**TASK GOAL:** Take the entries that follow and return exactly the lines from the one holding "# + geometric" through the one holding "## What this file proves (0 sorry)", both included. Nothing else is needed.

Collected data:
/-!
# `BalabanUV.Beta.GAN24.DirichletExhaustionFamily` — binder row G-an2-4 / (CONV-C), part P2, PART 2: FAMILIES — uniform (5.6)
# + geometric operator step-rate ⟹ (CONV-C) for every Dirichlet inverse family on `Ω ⊆ ℤ^d`, the operator limit `A_∞`,
# `dirichletExhaustion_rate` / `dirichletExhaustion_limit`, non-vacuity (unit b2b-balaban-gan24-p2, gen 1, v1)

HONEST FRAMING (cell contract, verbatim): «discharging `BetaPertH` makes Bałaban's UV stability UNCONDITIONAL — a real
constructive-QFT result; it is NOT the continuum limit and NOT the Clay problem.»  This is the second half of the P2 leaf
(`GAN24/DirichletExhaustion.lean`, PART 1: the shapes `OpClose` / `OpFamilyRate` / `ConvC`, the constant `rateConst`, the
finite-volume transfer `perturb_rate` and the infinite-volume transfer `limInv_sub_limInv_rate`; see its header for the printed
quotations [Balaban1983RegularityDecay] Sect. 5 p. 594/597, [Balaban1984PropagatorsII] p. 250, [King1986] Lemma 4.5 p. 674 and
for the LOCATED STEP where the printed (5.10) loses the rate).  (CONV-C) is an OPEN analytic input of the β wall and NOT IN
PRINT; this file is [folklore] real analysis on top of PART 1 and of B4's exhaustion (`B4Sect5Exhaustion`, pv23-g7) BY NAME;
it discharges NOTHING of `BetaPertH`, instantiates no wall binder; NOT continuum, NOT Clay.  «not in print; our proof attempt».

ABSOLUTE RULE (cell, verbatim): «No internally-minted statement may enter as a cited fact. Every hypothesis is either
kernel-proved in this package or a verbatim quotation of a PUBLISHED theorem with page reference. The manuscript(s) under
audit are NOT citable for their own disputed steps — they are the thing under adjudication; programme-internal
(2001/route/tribunal) claims are never citable.»  Every theorem below is kernel-proved from the explicit hypothesis
`OpFamilyRate Ω A γ₀ c₀ δ₀ θ₀ θ` (PART 1 §0) on an abstract operator family; nothing asserts that any kernel IS Bałaban's.

PLACEMENT: cell topic `Summits/QuantumFields/BalabanUV/Beta/GAN24/` (LEAN PLACEMENT RULE 2026-08-19); imports PART 1 only.

## What this file proves (0 sorry)

§4 FAMILIES: `limInv_step_rate` (`|C_Λ[A_{k+1}] − C_Λ[A_k]| ≤ rateConst·θ₀·θ^k·e^{−δ⋆|x−x′|}`), `limInv_uniform` ((5.7) by
name), **`convC_limInv`** (`ConvC (k ↦ limInv Λ (A k)) (max{c⋆, rateConst·θ₀}) δ⋆ θ` for every `Λ ⊆ Ω`); the operator limit
`opLim A` exists (`tendsto_opLim`, geometric tail `opClose_opLim`: `(θ₀/(1−θ))θ^k`) and inherits (5.6) with the SAME constants
(`hyp56Z_opLim`); **`dirichletExhaustion_rate`**: `|C_Λ[A_∞] − C_Λ[A_k]|(x,x′) ≤ rateConst·(θ₀/(1−θ))·θ^k·e^{−δ⋆|x−x′|}`;
**`dirichletExhaustion_limit`**: `C_Λ[A_k](x,x′) → C_Λ[A_∞](x,x′)` (the two names of `BETA/GAN24-NAMES.md` §C); §4.4 the limit
kernel is B4's object — decay (5.7), two-sided inverse of `(A_∞)_Λ` with absolutely convergent sums, uniqueness among bounded
kernels (`B4Sect5Exhaustion` §8–§9 BY NAME).
§5 NON-VACUITY: `A_k = (1 + 2^{−k})·I` on `ℤ^d × Fin N` inhabits `OpFamilyRate` with `(γ₀,c₀,δ₀,θ₀,θ) = (1,2,1,½,½)`.


CONSTANTS: as in PART 1 (`rateConst`, `cStar`, `deltaStar` displayed there); here in addition `convConst = max{c⋆, rateConst·θ₀}`
and the tail factor `θ₀/(1−θ)`.

## Instantiation census for Bałaban's `C^{(k)}(𝟙) = C(C*Δ_kC)⁻¹C*` at `U = 1` (NOT done here; located, with tree names)

(I1) the operator `A_k := C*Δ_kC` on the unit-lattice bond index set (`Δ_k` = the (1.66) form of [Balaban1984PropagatorsI],
`C` = the explicit elimination matrix of B6 p. 250): typed on TORI (`B6Cov2156Torus.deltaPol/elimT`, pv09-g6; `B5Kernel166Decay`,
b05-g9), NOT typed on `ℤ^d` as a kernel; (I2) `k`-uniform (5.6): lower bound (2.157) (`B6Cov2156Torus.lowerOnConstrainedT_of_represents`,
torus) and decay (`B5Kernel166Decay.kernelDecay166`, torus; B6 p. 250 «same exponential decay as Δ_k»); (I3) the OPERATOR
η-rate of `Δ_k`: IN THE TREE in infinite volume — `T4Rate166StripDirect.latticeKernel_Gsym_rate2` (t4-ne2-p2 gen 4):
`8·C166(d+1)·n⁻²·e^{−κ₁₆₆(d+1)|x|_∞}` on `ℤ^{d+1}` for the (1.66) entry kernels at levels `n = L^k ≤ m`, i.e. `θ = L⁻²`,
`θ₀ = 8·C166(d+1)·(4 entry kernels × the bond dictionary of `B5Kernel166Decay.inner_eq`)`, `δ₀ := min{δ₀, κ₁₆₆(d+1)}`; on tori
`T4Cov2156Rate.kernelRate166` (θ = L⁻¹) / `T4Rate166StripDirect.ksum_rate2` (θ = L⁻²); (I4) the sandwich: `OpClose` for `Δ_k`
⟹ `OpClose` for `C*Δ_kC` with `ε ↦ ε·(range/size of C)²` (B6 p. 250's sentence, rate version; elementary, owed);
(I5) then `convC_limInv` / `dirichletExhaustion_rate` give (CONV-C) for `(C*Δ_kC)_Λ⁻¹` on EVERY `Λ ⊆ ℤ^d` and the outer
sandwich `C(·)C*` is again (I4).  The finite-torus analogue of (I1)–(I5) with EXISTENTIAL constants and `θ = L⁻¹` is ALREADY a
theorem of the tree: `T4Cov2156Rate.cov2156_rate_torus_king` (t4-ne2-p2-g3) — this file adds infinite volume / arbitrary
Dirichlet regions, explicit constants, the operator limit and the identification of the limit of the inverses.

NOT CLAIMED: any statement about Bałaban's actual kernels (no instantiation is performed here); the η-rates of `G_k`, `H_k`;
the vertex constituents of (CONV-C); (CONV-Π), (CONV-β), `BetaPertH`, continuum, Clay.  Value = the family / limit half of a
kernel theorem turning B4's qualitative Sect. 5 perturbation statement into a quantitative rate-transfer with displayed
constants, in infinite volume; NOT summit progress.
-/

namespace Summit.QuantumFields.BalabanUV.Beta.GAN24.DirichletExhaustionFamily

open Finset Real Matrix Filter Topology
open Literature.MathematicalPhysics.QuantumFieldTheory.Balaban1983to89
open B4Sect5Proof (cStar deltaStar delta1 latticeConst latticeConst_nonneg idxSum_le cStar_pos deltaStar_pos
  delta1_pos delta1_le_delta0 bigConst isUnit_of_hyp56 inv_compress_decay inv_sub_inv_eq abs_mul3_apply_le
  sum_sum_le_of_factor exp_split)
open Summit.QuantumFields.BalabanUV.Beta.GAN24.DirichletExhaustion
open B4Sect5Exhaustion (K toMat compress_toMat finInv finInv_of_mem finInv_of_not_mem_left finInv_of_not_mem_right
  Hyp56Z cut coe_cut_subset limInv tendsto_limInv limInv_abs_le limInv_of_not_mem limInv_symm)

noncomputable section

variable {d N : ℕ}

/-! ## §4  FAMILIES: uniform (5.6) + geometric operator step-rate ⟹ (CONV-C) for every Dirichlet inverse family,
the operator limit `A_∞`, and the convergence of the inverse kernels to `(A_∞)_Λ⁻¹` with an explicit geometric tail -/

section Family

**OUTPUT BELOW:**
# + geometric operator step-rate ⟹ (CONV-C) for every Dirichlet inverse family on `Ω ⊆ ℤ^d`, the operator limit `A_∞`,
# `dirichletExhaustion_rate` / `dirichletExhaustion_limit`, non-vacuity (unit b2b-balaban-gan24-p2, gen 1, v1)

HONEST FRAMING (cell contract, verbatim): «discharging `BetaPertH` makes Bałaban's UV stability UNCONDITIONAL — a real
constructive-QFT result; it is NOT the continuum limit and NOT the Clay problem.»  This is the second half of the P2 leaf
(`GAN24/DirichletExhaustion.lean`, PART 1: the shapes `OpClose` / `OpFamilyRate` / `ConvC`, the constant `rateConst`, the
finite-volume transfer `perturb_rate` and the infinite-volume transfer `limInv_sub_limInv_rate`; see its header for the printed
quotations [Balaban1983RegularityDecay] Sect. 5 p. 594/597, [Balaban1984PropagatorsII] p. 250, [King1986] Lemma 4.5 p. 674 and
for the LOCATED STEP where the printed (5.10) loses the rate).  (CONV-C) is an OPEN analytic input of the β wall and NOT IN
PRINT; this file is [folklore] real analysis on top of PART 1 and of B4's exhaustion (`B4Sect5Exhaustion`, pv23-g7) BY NAME;
it discharges NOTHING of `BetaPertH`, instantiates no wall binder; NOT continuum, NOT Clay.  «not in print; our proof attempt».

ABSOLUTE RULE (cell, verbatim): «No internally-minted statement may enter as a cited fact. Every hypothesis is either
kernel-proved in this package or a verbatim quotation of a PUBLISHED theorem with page reference. The manuscript(s) under
audit are NOT citable for their own disputed steps — they are the thing under adjudication; programme-internal
(2001/route/tribunal) claims are never citable.»  Every theorem below is kernel-proved from the explicit hypothesis
`OpFamilyRate Ω A γ₀ c₀ δ₀ θ₀ θ` (PART 1 §0) on an abstract operator family; nothing asserts that any kernel IS Bałaban's.

PLACEMENT: cell topic `Summits/QuantumFields/BalabanUV/Beta/GAN24/` (LEAN PLACEMENT RULE 2026-08-19); imports PART 1 only.

## What this file proves (0 sorry)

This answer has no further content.